In some embodiments, genotype probabilities are generated by assuming underlying distributions (e.g., Gaussians) of ΔTp and ΔTu and calculating the probability of the genotype given the measurements.
In block B1006, the one or more genotyping devices perform preprocessing on the melting curve of the NTC sample and provide (e.g., calculate) the corresponding negative derivative curve of the sample. Then, in block B1008, the one or more genotyping devices fit the negative derivative curve to the Van't Hoff mixture model to generate a background-corrected negative derivative curve of the NTC sample. The flow then moves to block B1010, where the curve quality of the background-corrected negative derivative curve is calculated, and to block B1012, where features of the background-corrected negative derivative curve are identified. After blocks B1010 and B1012, the flow proceeds to block B1014.
In block B1014, the one or more genotyping devices determine if the curve quality and features of the background-corrected negative derivative curve are valid and representative of an NTC sample, for example by applying the criteria in Table 3. If the resulting curve quality and features are valid, then the flow moves to block B1018, where the one or more genotyping devices return to block B1002. If the resulting curve quality and features are not valid for an NTC sample, then the flow moves to block B1016, where ‘Invalid’ is assigned to all of the tested samples, and the flow moves to block B1020, where it stops.
However, if in block B1004 the one or more genotyping devices determine that the sample is not an NTC sample, then the flow moves to block B1022. Also, some embodiments of the operational flow do not include blocks B1004-B1020, so the flow proceeds directly to block B1022 from block B1002. In block B1022, the one or more genotyping devices determine if the next sample is a WT control sample, for example based on a naming convention of samples. If the one or more genotyping devices determine that the sample is a WT control sample, then the flow moves to block B1024.

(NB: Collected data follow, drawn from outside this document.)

/-! ## §3 All `GL₂(ℤ)`-classes: `Σ_{f² ∣ D} h(D/f²)` -/

/-- **The number of `GL₂(ℤ)`-conjugacy classes of integer `2 × 2` matrices with characteristic polynomial
`t² − rt + s`, `D = r² − 4s < 0`, is `Σ_{f ≥ 1, f² ∣ D} h(D/f²)`** — the classes are those of the normal forms with
`c > 0` (Theorems 7.9 (b), 7.10 (c)(iii): `GL2ZSL2ZClassSplitting.natCard_quot_gl2_conj_eq`), sorted by the content
`f` of `[c, d − a, −b]` (the stratum `𝒪(L) = Λ_f ⊋ ℤ[λ₁]` of Remarks 6.3 (v) / Theorem 7.7 (b)), each stratum counted
by §1. [cite: HertlingLarabi2026b, §7.2 Theorems 7.7 (b), 7.9 (b) and §7.3 Theorem 7.10 (c)(iii), chunks p0015–p0018]
[cite: Cox2013, §2.A Thm. 2.13] -/
theorem natCard_quot_gl2_conj_eq_sum_classNumber {r s : ℤ} (hΔ : r ^ 2 - 4 * s < 0) :
    Nat.card (Quot fun B B' : {B : Matrix (Fin 2) (Fin 2) ℤ // B.trace = r ∧ B.det = s} =>
        ∃ P : Matrix (Fin 2) (Fin 2) ℤ, IsUnit P.det ∧ P * B.1 = B'.1 * P) =
      ∑ f ∈ (Finset.Icc 1 (r ^ 2 - 4 * s).natAbs).filter (fun f : ℕ => f ^ 2 ∣ (r ^ 2 - 4 * s).natAbs),
        classNumber ((r ^ 2 - 4 * s) / (f : ℤ) ^ 2) := by
  rw [natCard_quot_gl2_conj_eq hΔ]
  set D := r ^ 2 - 4 * s with hD
  set N := {B : Matrix (Fin 2) (Fin 2) ℤ | B.trace = r ∧ B.det = s ∧ 0 < B 1 0 ∧ |B 1 0| ≤ |B 0 1| ∧
    -|B 1 0| < B 0 0 - B 1 1 ∧ B 0 0 - B 1 1 ≤ |B 1 0| ∧ (|B 1 0| = |B 0 1| → 0 ≤ B 0 0 - B 1 1)} with hN
  have hfin : N.Finite :=
    (finite_normalForms r s).subset fun B hB => ⟨hB.1, hB.2.1, hB.2.2.1.ne', hB.2.2.2⟩
  set κ : Matrix (Fin 2) (Fin 2) ℤ → ℕ := fun B =>
    Nat.gcd (Nat.gcd (B 1 0).natAbs (B 1 1 - B 0 0).natAbs) (-B 0 1).natAbs with hκ
  have hmaps : ∀ B ∈ hfin.toFinset, κ B ∈ (Finset.Icc 1 D.natAbs).filter (fun f : ℕ => f ^ 2 ∣ D.natAbs) := by
    intro B hB
    rw [Set.Finite.mem_toFinset] at hB
    obtain ⟨htr, hdet, hc, -⟩ := hB
    rw [Finset.mem_filter, Finset.mem_Icc]
    have hk0 : 0 < κ B :=
      Nat.gcd_pos_of_pos_left _ (Nat.gcd_pos_of_pos_left _ (Int.natAbs_pos.2 hc.ne'))
    have hdvd : ((κ B : ℤ)) ^ 2 ∣ D := by
      have h1 : (κ B : ℤ) ∣ B 1 0 := by
        rw [← Int.natAbs_dvd_natAbs, Int.natAbs_natCast]
        exact (Nat.gcd_dvd_left _ _).trans (Nat.gcd_dvd_left _ _)
      have h2 : (κ B : ℤ) ∣ B 1 1 - B 0 0 := by
        rw [← Int.natAbs_dvd_natAbs, Int.natAbs_natCast]
        exact (Nat.gcd_dvd_left _ _).trans (Nat.gcd_dvd_right _ _)
      have h3 : (κ B : ℤ) ∣ -B 0 1 := by
        rw [← Int.natAbs_dvd_natAbs, Int.natAbs_natCast]
        exact Nat.gcd_dvd_right _ _
      obtain ⟨x, hx⟩ := h1
      obtain ⟨y, hy⟩ := h2
      obtain ⟨z, hz⟩ := h3
      have e : D = (B 1 1 - B 0 0) ^ 2 - 4 * (-B 0 1) * B 1 0 := by
        rw [hD, ← htr, ← hdet, Matrix.trace_fin_two, Matrix.det_fin_two]; ring
      exact ⟨y ^ 2 - 4 * z * x, by rw [e, hx, hy, hz]; ring⟩
    have hdvd' : κ B ^ 2 ∣ D.natAbs := by
      rw [← Int.natAbs_dvd_natAbs, Int.natAbs_pow, Int.natAbs_natCast] at hdvd
      exact hdvd
    have hD0 : 0 < D.natAbs := Int.natAbs_pos.2 hΔ.ne
    exact ⟨⟨hk0, le_trans (Nat.le_self_pow two_ne_zero _) (Nat.le_of_dvd hD0 hdvd')⟩, hdvd'⟩
  rw [Nat.card_coe_set_eq, Set.ncard_eq_toFinset_card N hfin, Finset.card_eq_sum_card_fiberwise hmaps]
  refine Finset.sum_congr rfl fun f hf => ?_
  rw [Finset.mem_filter, Finset.mem_Icc] at hf
  obtain ⟨⟨hf1, -⟩, hfD⟩ := hf
  have hfD' : ((f : ℤ)) ^ 2 ∣ D := by
    rw [← Int.natAbs_dvd_natAbs, Int.natAbs_pow, Int.natAbs_natCast]
    exact hfD
  rw [← natCard_normalForms_pos_content_eq_classNumber hΔ hf1 hfD', ← Nat.card_eq_finsetCard]
  refine Nat.card_congr (Equiv.subtypeEquivRight fun B => ?_)
  rw [Finset.mem_filter, Set.Finite.mem_toFinset]
  simp only [hN, hκ, Set.mem_setOf_eq, and_assoc]

/-! ## §4 EXAMPLES 7.11 recomputed through class numbers -/

/-- **EXAMPLES 7.11 (i), (ii) through `h(D)`**: `t² + 5`: `D = −20`, `h(−20) = 2` (both classes primitive);
`t² + 20`: `D = −80`, `h(−80) = 4` primitive classes and `h(−80/2²) = h(−20) = 2` classes of content `2` —
`4 + 2 = 6` `GL₂(ℤ)`-classes, as counted in `SL2ZNormalFormsEnumeration.natCard_quot_gl2_conj_zero_twenty`.
[cite: HertlingLarabi2026b, §7.3 Examples 7.11 (i)(ii), chunks p0018–p0019] -/
theorem classNumber_examples_7_11 : classNumber (-20) = 2 ∧ classNumber (-80) = 4 ∧ classNumber (-5) = 0 := by
  refine ⟨by decide, by decide, by decide⟩

/-- **EXAMPLES 7.11 (ii) through §3: `Σ_{f² ∣ 80} h(−80/f²) = h(−80) + h(−20) + h(−5) = 4 + 2 + 0 = 6`.**
[cite: HertlingLarabi2026b, §7.3 Examples 7.11 (ii), chunk p0019] -/
theorem sum_classNumber_zero_twenty :
    ∑ f ∈ (Finset.Icc 1 ((0 : ℤ) ^ 2 - 4 * 20).natAbs).filter (fun f : ℕ => f ^ 2 ∣ ((0 : ℤ) ^ 2 - 4 * 20).natAbs),
        classNumber (((0 : ℤ) ^ 2 - 4 * 20) / (f : ℤ) ^ 2) = 6 := by
  decide +kernel

end Literature.LinearAlgebra.Matrix.GL2ZClassNumberBinaryForms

In block B1024, the one or more genotyping devices perform preprocessing on the melting curve of the sample and provide the corresponding negative derivative curve of the sample. Then, in block B1026, the one or more genotyping devices fit the negative derivative curve to the Van't Hoff mixture model to generate a background-corrected negative derivative curve of the WT CTRL sample. The flow then moves to block B1028, where the curve quality of the background-corrected negative derivative curve is calculated, and to block B1030, where features of the background-corrected negative derivative curve are identified. After blocks B1028 and B1030, the flow proceeds to block B1032.

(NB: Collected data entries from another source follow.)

import Literature.NumberTheory.Sieve.PolynomialValuesSieveSequence
import Literature.NumberTheory.Sieve.SieveFrameworkUpperBound
import Literature.NumberTheory.Sieve.HeathBrownCubicFLSequencesA
import Literature.NumberTheory.Sieve.PolynomialCongruencesRoughAP
import Literature.NumberTheory.Sieve.BatemanHornLinearProofs
import Literature.NumberTheory.Sieve.PolymathSieveAsymptotics
import Literature.NumberTheory.Sieve.PolymathLcmSumsZeta
import HarnessLib

/-!
# The sieve count in the proof of Proposition 4.2 (almost primality), p. 15

Trunk AntSieve, tooling toward the named fact `Literature.NumberTheory.Sieve.weakDHL_three_two_of_GEH`
(D. H. J. Polymath, Res. Math. Sci. 1:12 (2014) = arXiv:1407.4897, Theorem 3.2(xii)), here the
inner count `Σ_{**} 1` of the proof of Proposition 4.2, p. 15: "the inner sum `Σ_{**}` is over
`x ≤ n ≤ 2x` with `n = b (W)` and `n + h_j = 0 (d_j)` for each `j`, with `p((n+h_j)/d_j) ≥ R` for
each `j`. We bound the inner sum `Σ_{**} 1` using a Selberg sieve upper bound … the main term
contributes `≪ (d/φ(d))^k x/(dW) (log R)^{-k} ≪ 2^{Ω(d)} B^{-k} x/(dW)`. We see that this final
bound applies trivially if `Ω(d) ≫ log^{1/2} x`."

We use the tree's beta-sieve upper bound `SieveSequence.sifted_le_of_dvd_primesProdBelow`
(dimension `k`) for the polynomial sequence `polyAPSeq` of the values of
`f_H = ∏_{h ∈ H} (X + h + M)` (`M = max |h|`) along the progression `n ≡ c (W d)`, in place of
the Selberg sieve of the source (any `k`-dimensional upper-bound sieve does).

* `tuplePoly H`, `polyRootCountMod_tuplePoly` (`ω_f(p) = ν_H(p)`), `hasSieveDimension_tuplePoly`;
* `AlmostPrimeSieve.count_le` — for `d_h < y = x^{1/(40k)}`:
  `#{x ≤ n ≤ 2x : n = b (W), d_h ∣ n + h, (n + h, P') = 1 ∀ h} ≤ C_k 2^{(k+1)Ω(d)} x/(B^k W d) + x^{1/2}`
  with `P'` the primes `< R_d = y^{1/(Ω(d)+1)}` not dividing `W d`.

## References

* [Polymath8b2014] D. H. J. Polymath, Res. Math. Sci. 1 (2014), Art. 12 = arXiv:1407.4897,
  proof of Proposition 4.2, p. 15.
* [HalberstamRichert1974] H. Halberstam, H.-E. Richert, *Sieve Methods*, Thm 2.5 (upper bound
  sieve of dimension `κ`; tree: `SieveFrameworkUpperBound.lean`).
-/

noncomputable section

open Finset Real Polynomial Filter
open scoped ArithmeticFunction.Omega ArithmeticFunction.omega

namespace Literature.NumberTheory.Sieve

open scoped Classical

namespace AlmostPrimeSieve

/-! ### The tuple polynomial and its root count -/

/-- `M = max_{h ∈ H} |h|` (`0` for `H = ∅`). [folklore] -/
def shiftM (H : Finset ℤ) : ℕ := H.sup fun h => h.natAbs

/-- `|h| ≤ M`. [folklore] -/
theorem natAbs_le_shiftM {H : Finset ℤ} {h : ℤ} (hh : h ∈ H) : h.natAbs ≤ shiftM H :=
  Finset.le_sup (f := fun h : ℤ => h.natAbs) hh

/-- `0 ≤ h + M`. [folklore] -/
theorem add_shiftM_nonneg {H : Finset ℤ} {h : ℤ} (hh : h ∈ H) : 0 ≤ h + shiftM H := by
  have h1 : (h.natAbs : ℤ) ≤ shiftM H := by exact_mod_cast natAbs_le_shiftM hh
  have h2 : -h ≤ h.natAbs := by rw [← Int.abs_eq_natAbs]; exact neg_le_abs h
  linarith

/-- `f_H = ∏_{h ∈ H} (X + (h + M))`. [cite: Polymath8b2014, proof of Prop. 4.2, p. 15] -/
def tuplePoly (H : Finset ℤ) : ℤ[X] := ∏ h ∈ H, (X + C (h + (shiftM H : ℤ)))

/-- `f_H(n) = ∏ (n + h + M)`. [folklore] -/
theorem eval_tuplePoly (H : Finset ℤ) (n : ℤ) : (tuplePoly H).eval n = ∏ h ∈ H, (n + (h + shiftM H)) := by
  simp only [tuplePoly, eval_prod, eval_add, eval_X, eval_C]

/-- `f_H(n) ≥ 1` for `n ≥ 1`. [folklore] -/
theorem one_le_eval_tuplePoly (H : Finset ℤ) {n : ℤ} (hn : 1 ≤ n) : 1 ≤ (tuplePoly H).eval n := by
  rw [eval_tuplePoly]
  exact Finset.one_le_prod fun h hh => by linarith [add_shiftM_nonneg hh]

/-- `f_H(n) ≤ (n + 2M)^k` for `n ≥ 1`. [folklore] -/
theorem eval_tuplePoly_le (H : Finset ℤ) {n : ℤ} (hn : 1 ≤ n) : (tuplePoly H).eval n ≤ (n + 2 * shiftM H) ^ H.card := by
  rw [eval_tuplePoly]
  refine (Finset.prod_le_prod (fun h hh => by linarith [add_shiftM_nonneg hh]) (fun h hh => ?_)).trans_eq (by rw [Finset.prod_const])
  have h1 : (h.natAbs : ℤ) ≤ shiftM H := by exact_mod_cast natAbs_le_shiftM hh
  have h2 : h ≤ h.natAbs := by rw [← Int.abs_eq_natAbs]; exact le_abs_self h
  linarith

/-- `ω_{f_H}(p) = ν_H(p)` for primes `p`. [folklore] -/
theorem polyRootCountMod_tuplePoly (H : Finset ℤ) {p : ℕ} (hp : p.Prime) :
    polyRootCountMod ![tuplePoly H] p = tupleResidueCount H p := by
  haveI : NeZero p := ⟨hp.ne_zero⟩
  set H' : Finset ℤ := H.image fun h => h + (shiftM H : ℤ) with hH'
  -- `ω_{f_H} = ω` of the linear system attached to `H'`
  have h1 : polyRootCountMod ![tuplePoly H] p = polyRootCountMod (fun h : H' => (X + C (h : ℤ) : ℤ[X])) p := by
    rw [polyRootCountMod_single, polyRootCountMod]
    congr 1
    ext n
    simp only [Finset.mem_filter, Finset.mem_range, and_congr_right_iff]
    intro _
    rw [eval_tuplePoly, Finset.prod_coe_sort H' (fun h : ℤ => ((X + C h : ℤ[X])).eval (n : ℤ))]
    simp only [eval_add, eval_X, eval_C, hH']
    rw [Finset.prod_image fun a _ b _ h => by simpa using h]
  rw [h1, polyRootCountMod_linear_eq_tupleResidueCount_holds H' hp]
  -- translation invariance of `ν`
  simp only [tupleResidueCount, hH', Finset.image_image]
  have : (fun h : ℤ => ((h : ℤ) : ZMod p)) ∘ (fun h : ℤ => h + (shiftM H : ℤ)) =
      (fun t : ZMod p => t + (shiftM H : ZMod p)) ∘ fun h : ℤ => (h : ZMod p) := by
    funext h; simp
  rw [this, ← Finset.image_image, Finset.card_image_of_injective _ (add_left_injective _)]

In block B1032, the one or more genotyping devices determine if the curve quality and features of the background-corrected negative derivative curve are valid and representative of a WT control sample for the assay being tested, by applying the criteria in Table 2 for example. If the curve quality and features are valid, then the background-corrected negative derivative curve and the calculated curve quality of the WT control sample are stored in storage, and then the flow moves to block B1036, where the one or more genotyping devices return to block B1002. If the curve quality and features are not valid for a WT control sample for the assay being tested, then the flow moves to block B1034, where “Invalid” is assigned to all of the samples, and then the flow moves to block B1038, where it stops.
However, if in block B1022 the one or more genotyping devices determine that the sample is not a WT control sample, then the flow moves to block B1040. In block B1040, the one or more genotyping devices determine if an NTC sample or a WT control sample have been processed. The sample may have been processed immediately before, or it may have been processed hours days, weeks, or months before) and the results stored in storage.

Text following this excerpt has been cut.